Thursday, May 08, 2014

Integrated heat spreader thermal contact failure

I recently upgraded an old PC to a Manchester socket 939 Athlon 4200+. After booting into Stresslinux, I ran mprime (the Linux version of Prime95) to check stability and temperatures. I didn't encounter any errors, but after a few minutes, core temperatures rose past 70, and approached 80. That's bad in general and especially bad for that CPU, so I had to cut power.

After removing the heat sink, the paste application seemed fine. I tried applying paste several times, and even got some new Zalman ZM-STG2 paste, but nothing helped. I couldn't even get anything as good as the first result.

Eventually I found some message board posts about decapping, the thermal paste below the CPU integrated heat spreader (lid), and how that paste can fail. The fact that the heat sink wasn't even warm when the CPU cores approached 80, and the paste between the heat spreader and CPU seemed fine afterwards made this seem like a probable explanation.

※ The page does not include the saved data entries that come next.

/-- **(CH-sum, rim wired off the inside) One level of Kesten's chain.** With `U ⊇ In' ∪ Blk'`
containing every `G`-neighbour of `In' ∪ Blk'`, `R ∩ U = ∅`, `x ∈ In'`, and `Fo` determined by the
`G`-edges with no endpoint in `In' ∪ Blk'`: partitioning `Fo ∩ InU` according to the actual inner
datum `d' = (𝒞, 𝒟)` of `ω ∩ E(G)` (explored set of `Blk'` from `In'` and its rim) and to whether
the rim is wired off the inside (through `𝒞 ∖ In'`),
`φ(Fo ∩ InU) = Σ_{d'} φ(F(d') ∩ Fo ∩ Mid(d')) · (φ(F(d') ∩ InU'(d')) / φ(F(d'))) + φ(Fo ∩ InU ∩
{rim not wired off In'})`: on `F(d')` apply `insidePiece_factorisation_off` (its side conditions
hold as soon as `F(d')` is nonempty; if `φ(F(d')) = 0` both sides of the summand vanish).
[cite: Kesten1986, proof of Thm. 3, eqs. (16)–(19)] -/
theorem insidePiece_eq_sum_add_notWiredOff :
    ∀ {V : Type*} [Fintype V] [DecidableEq V] (G : SimpleGraph V) [DecidableRel G.Adj] {p q : ℝ},
      p ∈ Set.Icc (0 : ℝ) 1 → 0 < q →
    ∀ (In' Blk' U R : Set V),
      In' ⊆ U → Blk' ⊆ U →
      (∀ v ∈ In' ∪ Blk', ∀ w : V, G.Adj v w → w ∈ U) →
      (∀ r ∈ R, r ∉ U) →
    ∀ (x : V), x ∈ In' →
    ∀ (Fo : Set (BondConfig V)),
      (∀ ω₁ ω₂ : BondConfig V, (∀ e ∈ G.edgeFinset, (∀ v ∈ e, v ∉ In' ∧ v ∉ Blk') → (e ∈ ω₁ ↔ e ∈ ω₂)) →
        (ω₁ ∈ Fo ↔ ω₂ ∈ Fo)) →
      let Eg : Set (Sym2 V) := ↑G.edgeFinset
      let P := rcMeasure G p q ∅
      let F : Set V → Set V → Set (BondConfig V) := fun U' R' => {ω | ω ∩ Eg ∈ explEvent In' Blk' U' R' ∩
        {ω | ∀ r ∈ R', ∀ r₂ ∈ R', ∃ v ∈ U' \ In', ∃ v' ∈ U' \ In', s(v, r) ∈ ω ∧ s(v', r₂) ∈ ω ∧ ω ∈ openConnIn (U' \ In') v v'}}
      let InU : Set (BondConfig V) := {ω | ∃ w ∈ R, ∃ v ∈ U, ω ∩ Eg ∈ openConnIn U x v ∧ s(v, w) ∈ ω ∩ Eg}
      let InU' : Set V → Set V → Set (BondConfig V) := fun U' R' =>
        {ω | ∃ w' ∈ R', ∃ v' ∈ U', ω ∩ Eg ∈ openConnIn U' x v' ∧ s(v', w') ∈ ω ∩ Eg}
      let Mid : Set V → Set V → Set (BondConfig V) := fun U' R' =>
        {ω | ∃ w'' ∈ R', ∃ v ∈ U, ∃ w ∈ R, ω ∩ Eg ∈ openConnIn (U \ U') w'' v ∧ s(v, w) ∈ ω ∩ Eg}
      let NW : Set (BondConfig V) := {ω | ¬ (∀ r ∈ explRim In' Blk' (ω ∩ Eg), ∀ r₂ ∈ explRim In' Blk' (ω ∩ Eg),
        ∃ v ∈ explSet In' Blk' (ω ∩ Eg) \ In', ∃ v' ∈ explSet In' Blk' (ω ∩ Eg) \ In',
          s(v, r) ∈ ω ∩ Eg ∧ s(v', r₂) ∈ ω ∩ Eg ∧ ω ∩ Eg ∈ openConnIn (explSet In' Blk' (ω ∩ Eg) \ In') v v')}
      P.real (Fo ∩ InU) =
        (∑ d ∈ (Finset.univ : Finset (Finset V × Finset V)),
          P.real (F ↑d.1 ↑d.2 ∩ Fo ∩ Mid ↑d.1 ↑d.2) *
            (P.real (F ↑d.1 ↑d.2 ∩ InU' ↑d.1 ↑d.2) / P.real (F ↑d.1 ↑d.2))) +
          P.real (Fo ∩ InU ∩ NW) := by
  intro V _ _ G _ p q hp hq In' Blk' U R hIn'U hBlk'U hnb hRU x hx Fo hFo Eg P F InU InU' Mid NW
  classical
  haveI : IsProbabilityMeasure P := isProbabilityMeasure_rcMeasure G hp hq ∅
  /- Step A: on each datum event the summand is the probability of `F d ∩ Fo ∩ InU` -/
  have stepA : ∀ d : Finset V × Finset V,
      P.real (F ↑d.1 ↑d.2 ∩ Fo ∩ InU) =
        P.real (F ↑d.1 ↑d.2 ∩ Fo ∩ Mid ↑d.1 ↑d.2) *
          (P.real (F ↑d.1 ↑d.2 ∩ InU' ↑d.1 ↑d.2) / P.real (F ↑d.1 ↑d.2)) := by
    intro d
    by_cases h0 : P.real (F ↑d.1 ↑d.2) = 0
    · rw [h0, div_zero, mul_zero]
      exact measureReal_mono_null (fun ω hω => hω.1.1) h0
    · -- the datum event is nonempty, whence the side conditions of (CH-prob)
      obtain ⟨ω₀, hω₀⟩ : (F ↑d.1 ↑d.2).Nonempty :=
        Set.nonempty_iff_ne_empty.2 fun h => h0 (by rw [h, measureReal_empty])
      obtain ⟨⟨hS, hRim⟩, -⟩ := hω₀
      have hd1 : (↑d.1 : Set V) ⊆ In' ∪ Blk' := by
        rw [← hS]
        exact Percolation.explSet_subset In' Blk' _
      have hd1U : (↑d.1 : Set V) ⊆ U := hd1.trans (Set.union_subset hIn'U hBlk'U)
      have hd2U : (↑d.2 : Set V) ⊆ U := by
        intro w hw
        rw [← hRim] at hw
        obtain ⟨-, v, hv, hvw⟩ := Percolation.mem_explRim_iff.1 hw
        have hvwE : s(v, w) ∈ G.edgeFinset := hvw.2
        exact hnb v (Percolation.explSet_subset In' Blk' _ hv) w
          (SimpleGraph.mem_edgeFinset.1 hvwE)
      have hRd : ∀ r ∈ R, r ∉ (↑d.1 : Set V) ∧ r ∉ (↑d.2 : Set V) :=
        fun r hr => ⟨fun h => hRU r hr (hd1U h), fun h => hRU r hr (hd2U h)⟩
      have hxd : x ∈ (↑d.1 : Set V) := by
        rw [← hS]
        exact Percolation.subset_explSet In' Blk' _ hx
      -- the `G`-edges touching the inner explored set
      obtain ⟨T, hT⟩ : ∃ T : Finset (Sym2 V), ∀ e, e ∈ T ↔ e ∈ G.edgeFinset ∧ ∃ v ∈ (↑d.1 : Set V), v ∈ e :=
        ⟨G.edgeFinset.filter fun e => ∃ v ∈ (↑d.1 : Set V), v ∈ e, fun e => Finset.mem_filter⟩
      have hFoT : ∀ ω₁ ω₂ : BondConfig V,
          ω₁ ∩ (↑(G.edgeFinset \ T)) = ω₂ ∩ (↑(G.edgeFinset \ T)) → (ω₁ ∈ Fo ↔ ω₂ ∈ Fo) := by
        intro ω₁ ω₂ h
        refine hFo ω₁ ω₂ fun e he hout => ?_
        have heT : e ∉ T := fun heT => by
          obtain ⟨-, v, hv, hve⟩ := (hT e).1 heT
          rcases hd1 hv with hvIn | hvBlk
          · exact (hout v hve).1 hvIn
          · exact (hout v hve).2 hvBlk
        have he' : e ∈ (↑(G.edgeFinset \ T) : Set (Sym2 V)) :=
          Finset.mem_coe.2 (Finset.mem_sdiff.2 ⟨he, heT⟩)
        exact ⟨fun h1 => ((Set.ext_iff.1 h e).1 ⟨h1, he'⟩).1,
          fun h2 => ((Set.ext_iff.1 h e).2 ⟨h2, he'⟩).1⟩
      have key : P.real (F ↑d.1 ↑d.2 ∩ Fo ∩ InU) * P.real (F ↑d.1 ↑d.2) =
          P.real (F ↑d.1 ↑d.2 ∩ InU' ↑d.1 ↑d.2) * P.real (F ↑d.1 ↑d.2 ∩ Fo ∩ Mid ↑d.1 ↑d.2) :=
        insidePiece_factorisation_off G hp hq In' Blk' (↑d.1) (↑d.2) U R T hT hd1U hd2U hRd x hxd
          Fo hFoT
      rw [mul_div_assoc', eq_div_iff h0, key, mul_comm]
  /- Step B: partition of `Fo ∩ InU` by the actual inner datum of `ω ∩ E(G)` -/
  have hmeas : ∀ s : Set (BondConfig V), MeasurableSet s := fun s =>
    (Set.to_countable s).measurableSet
  have hFiff : ∀ (d : Finset V × Finset V) (ω : BondConfig V), ω ∈ F ↑d.1 ↑d.2 ↔
      (explSet In' Blk' (ω ∩ Eg) = ↑d.1 ∧ explRim In' Blk' (ω ∩ Eg) = ↑d.2) ∧
        (∀ r ∈ explRim In' Blk' (ω ∩ Eg), ∀ r₂ ∈ explRim In' Blk' (ω ∩ Eg),
          ∃ v ∈ explSet In' Blk' (ω ∩ Eg) \ In', ∃ v' ∈ explSet In' Blk' (ω ∩ Eg) \ In',
            s(v, r) ∈ ω ∩ Eg ∧ s(v', r₂) ∈ ω ∩ Eg ∧
              ω ∩ Eg ∈ openConnIn (explSet In' Blk' (ω ∩ Eg) \ In') v v') := by
    intro d ω
    constructor
    · rintro ⟨⟨h1, h2⟩, hW⟩
      refine ⟨⟨h1, h2⟩, ?_⟩
      rw [h1, h2]
      exact hW
    · rintro ⟨⟨h1, h2⟩, hW⟩
      rw [h1, h2] at hW
      exact ⟨⟨h1, h2⟩, hW⟩
  have hUnion : Fo ∩ InU ∩ NWᶜ =
      ⋃ d ∈ (Finset.univ : Finset (Finset V × Finset V)), (F ↑d.1 ↑d.2 ∩ Fo ∩ InU) := by
    ext ω
    rw [Set.mem_iUnion₂]
    constructor
    · rintro ⟨⟨hFo', hIn⟩, hNW⟩
      refine ⟨((Set.toFinite (explSet In' Blk' (ω ∩ Eg))).toFinset,
        (Set.toFinite (explRim In' Blk' (ω ∩ Eg))).toFinset), Finset.mem_univ _, ⟨?_, hFo'⟩, hIn⟩
      rw [hFiff]
      simp only [Set.Finite.coe_toFinset, true_and]
      exact Classical.byContradiction (Set.notMem_of_mem_compl hNW)
    · rintro ⟨d, -, ⟨hF', hFo'⟩, hIn⟩
      exact ⟨⟨hFo', hIn⟩, Set.mem_compl fun h => h ((hFiff d ω).1 hF').2⟩
  have hdisj : (↑(Finset.univ : Finset (Finset V × Finset V)) : Set (Finset V × Finset V)).PairwiseDisjoint
      fun d => F ↑d.1 ↑d.2 ∩ Fo ∩ InU := by
    intro d _ d' _ hne
    dsimp only [Function.onFun]
    rw [Set.disjoint_left]
    rintro ω ⟨⟨hF1, -⟩, -⟩ ⟨⟨hF2, -⟩, -⟩
    obtain ⟨⟨h1, h2⟩, -⟩ := (hFiff d ω).1 hF1
    obtain ⟨⟨h1', h2'⟩, -⟩ := (hFiff d' ω).1 hF2
    exact hne (Prod.ext (Finset.coe_injective (h1.symm.trans h1'))
      (Finset.coe_injective (h2.symm.trans h2')))
  have hsum : ∑ d ∈ (Finset.univ : Finset (Finset V × Finset V)),
      P.real (F ↑d.1 ↑d.2 ∩ Fo ∩ Mid ↑d.1 ↑d.2) *
        (P.real (F ↑d.1 ↑d.2 ∩ InU' ↑d.1 ↑d.2) / P.real (F ↑d.1 ↑d.2)) =
      ∑ d ∈ (Finset.univ : Finset (Finset V × Finset V)), P.real (F ↑d.1 ↑d.2 ∩ Fo ∩ InU) :=
    Finset.sum_congr rfl fun d _ => (stepA d).symm
  rw [hsum, ← measureReal_biUnion_finset hdisj fun d _ => hmeas _, ← hUnion,
    ← measureReal_inter_add_sdiff (s := Fo ∩ InU) (hmeas NWᶜ), Set.sdiff_compl]

end Literature.Probability.LatticeModels
import Summits.Ventures.YMGap.Conjectures.StrongCouplingChiralLROZeroCoupling
import Literature.MathematicalPhysics.QuantumLattice.StaggeredCouplingContinuity
import HarnessLib
import HarnessLib.Audit.Tags

/-!
# Venture YMGap — Conjectures/StrongCouplingChiralLROFixedVolume.lean: chiral long-range order at small
# `β` IN EACH FIXED VOLUME — the typed conjecture `SalmhoferSeilerSmallBeta` with its quantifiers swapped

HONEST FRAMING (venture `Summits/Ventures/YMGap`, cell `pub-ymgap`, seat qcd-lit g17, `bears_on: Q1`).  The
conjecture `Summit.Ventures.YMGap.Conjectures.SalmhoferSeilerSmallBeta` (`Conjectures/StrongCouplingChiralLRO.lean`)
asks for `β₀ > 0`, `c > 0`, `L₀` with `c ≤ ssChiralOrder N ν L β` for ALL `0 ≤ β < β₀` and ALL even
`L ≥ L₀` — one `β₀` for every volume.  It is NOT proved here and remains open (`β > 0` uniformly in `L`:
not in print).  What IS proved:

* **`continuous_ssTwoPoint_massless`**, **`continuous_ssChiralOrder`** — at fixed `N, ν, L` (even `L`,
  `ν ≥ 1`) the conjecture's objects `β ↦ ssTwoPoint N ν L β 0 x y` and `β ↦ ssChiralOrder N ν L β` are
  continuous on `ℝ` (dominated convergence for the bounded Wilson density on the compact configuration
  space `U(N)^{edges}`; the numerator integrand is Haar-integrable because it is a.e. the polynomial
  Berezin integrand; the denominator `Z_Λ(β, 0)` is positive at every `β`);
* **`salmhoferSeiler_smallBeta_fixedVolume`** — for `1 ≤ N ≤ 4`, `ν ≥ 4` there are `c > 0` and `L₀`
  such that for every even `L ≥ L₀` THERE IS `β₀ = β₀(L) > 0` with `c ≤ ssChiralOrder N ν L β` for all
  `0 ≤ β < β₀(L)`: the `β = 0` slice `salmhoferSeiler_betaZero` (Salmhofer–Seiler Cor. 4.9) propagated to
  small `β` by continuity, volume by volume.

This is EXACTLY the conjecture with `∃ β₀` and `∀ L` interchanged; the open content of
`SalmhoferSeilerSmallBeta` is therefore isolated as the UNIFORMITY of `β₀` in the volume `L` (an
infrared statement: rows S3∕S4 of the cell's Y3-inputs memo), nothing else.

WHAT THIS IS NOT: no `β₀` independent of `L`; no rate of continuity uniform in `L`; nothing about `SU(N)`,
Wilson fermions, the continuum, `IsChiralAtZero`, a mass gap, or the Clay problem.  Theorems only; no
facts, no `sorry`.

Reference: M. Salmhofer, E. Seiler, Commun. Math. Phys. 139 (1991) 395–432, §2 (2.2), (2.9)–(2.12),
Cor. 4.9 [SalmhoferSeiler1991].
-/

noncomputable section

namespace Summit.Ventures.YMGap.Conjectures

open MeasureTheory Finset
open Literature.MathematicalPhysics.QuantumLattice
open Literature.Probability.LatticeModels (TorusSite)

/-- **Continuity in `β` of the conjecture's massless two-point function** at fixed volume (even `L`,
`ν ≥ 1`). [cite: SalmhoferSeiler1991, §2 (2.2), (2.9)–(2.12)] -/
theorem continuous_ssTwoPoint_massless (N ν L : ℕ) [NeZero ν] [NeZero L] (hL : Even L) (x y : TorusSite ν L) :
    Continuous fun β : ℝ => ssTwoPoint N ν L β 0 x y := by
  exact StaggeredRP.continuous_detRep_twoPoint (N := N) hL x y

/-- **Continuity in `β` of the conjecture's chiral order parameter** `ssChiralOrder N ν L` at fixed volume
(even `L`, `ν ≥ 1`). [cite: SalmhoferSeiler1991, §2 (2.2), (2.9)–(2.12)] -/
theorem continuous_ssChiralOrder (N ν L : ℕ) [NeZero ν] [NeZero L] (hL : Even L) :
    Continuous (ssChiralOrder N ν L) := by
  unfold ssChiralOrder
  exact continuous_const.mul (continuous_finsetSum _ fun x _ => continuous_ssTwoPoint_massless N ν L hL 0 x)

/-- **Chiral long-range order at small `β`, volume by volume** (`1 ≤ N ≤ 4`, `ν ≥ 4`): there are `c > 0`
and `L₀` such that for every even `L ≥ L₀` there is `β₀(L) > 0` with `c ≤ ssChiralOrder N ν L β` for
all `0 ≤ β < β₀(L)` — the typed conjecture `SalmhoferSeilerSmallBeta` with `∃ β₀` and `∀ L` swapped
(Cor. 4.9 at `β = 0` plus continuity in `β` at fixed volume; the uniformity of `β₀` in `L` is the open
conjecture and is NOT claimed). [cite: SalmhoferSeiler1991, Cor. 4.9 with §2 (2.9)–(2.12)] -/
theorem salmhoferSeiler_smallBeta_fixedVolume :
    ∀ N ν : ℕ, 1 ≤ N → N ≤ 4 → 4 ≤ ν →
      ∃ c : ℝ, 0 < c ∧ ∃ L₀ : ℕ, ∀ (L : ℕ) [NeZero L], Even L → L₀ ≤ L →
        ∃ β₀ : ℝ, 0 < β₀ ∧ ∀ β : ℝ, 0 ≤ β → β < β₀ → c ≤ ssChiralOrder N ν L β := by
  intro N ν hN1 hN4 hν
  obtain ⟨c, hc, L₀, h⟩ := salmhoferSeiler_betaZero N ν hN1 hN4 hν
  refine ⟨c / 2, half_pos hc, L₀, fun L _ hE hL => ?_⟩
  haveI : NeZero ν := ⟨by omega⟩
  have h0 : c ≤ ssChiralOrder N ν L 0 := h L hE hL
  have hopen : IsOpen (ssChiralOrder N ν L ⁻¹' Set.Ioi (c / 2)) :=
    (continuous_ssChiralOrder N ν L hE).isOpen_preimage _ isOpen_Ioi
  have hmem : (0 : ℝ) ∈ ssChiralOrder N ν L ⁻¹' Set.Ioi (c / 2) := by
    rw [Set.mem_preimage, Set.mem_Ioi]
    linarith
  obtain ⟨ε, hε, hball⟩ := Metric.isOpen_iff.1 hopen 0 hmem
  refine ⟨ε, hε, fun β hβ0 hβ => ?_⟩
  have hβball : β ∈ Metric.ball (0 : ℝ) ε := by
    rw [Metric.mem_ball, Real.dist_eq, sub_zero, abs_of_nonneg hβ0]
    exact hβ
  exact le_of_lt (hball hβball)

end Summit.Ventures.YMGap.Conjectures

end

I first attempted to cut off the integrated heat spreader (IHS) with a utility knife. This didn't work because the blade was too thick and it couldn't fit into the narrow gap between the CPU circuit board and IHS. Then I pried apart a disposable razor and got one of the blades out. It's very thin and sharp, and it fit into the gap and cut nicely. The only difficulty was that it's also highly flexible, so it can cut the circuit board. Here are pictures of the decapped CPU:

The black material that was holding the IHS is like rubber. Note that it wasn't providing a hermetic seal; there is a gap on the left of the CPU. The brown material is remnants of brasso which I used to try to lap the IHS before. The IHS was definitely slightly concave, but that wasn't the problem. The grey thermal paste was entirely dry and kind of like silicone rubber, but much easier to remove. My theory is that it works fine even when dry, and that problems happen due to the force used to separate the heat sink from the IHS. The black rubber holding the IHS allows some movement. If the dry thermal paste inside breaks apart due to that, it can't re-establish good contact.

I didn't want to run the CPU decapped because that would require modifying the motherboard, and maybe the heat sink retention. The plastic frame surrounding the socket prevents the heat sink from getting low enough to make good contact with the chip, and even if that was cut away, I'm not sure if the heat sink retention would provide enough force when the heat sink sits lower. Also, the IHS seems to be plated copper, and it might actually help with heat transfer to the stock aluminum heat sink. I just shaved down the black rubber a bit, cleaned off old paste, added new paste, and reassembled without attaching the IHS to the CPU.

After all this, running mprime on both cores resulted in temperatures of 45°C and below. This was with the stock cooler for an Athlon 64+ 3500 Newcastle (also 89W TDP) and Zalman ZM-STG2 paste.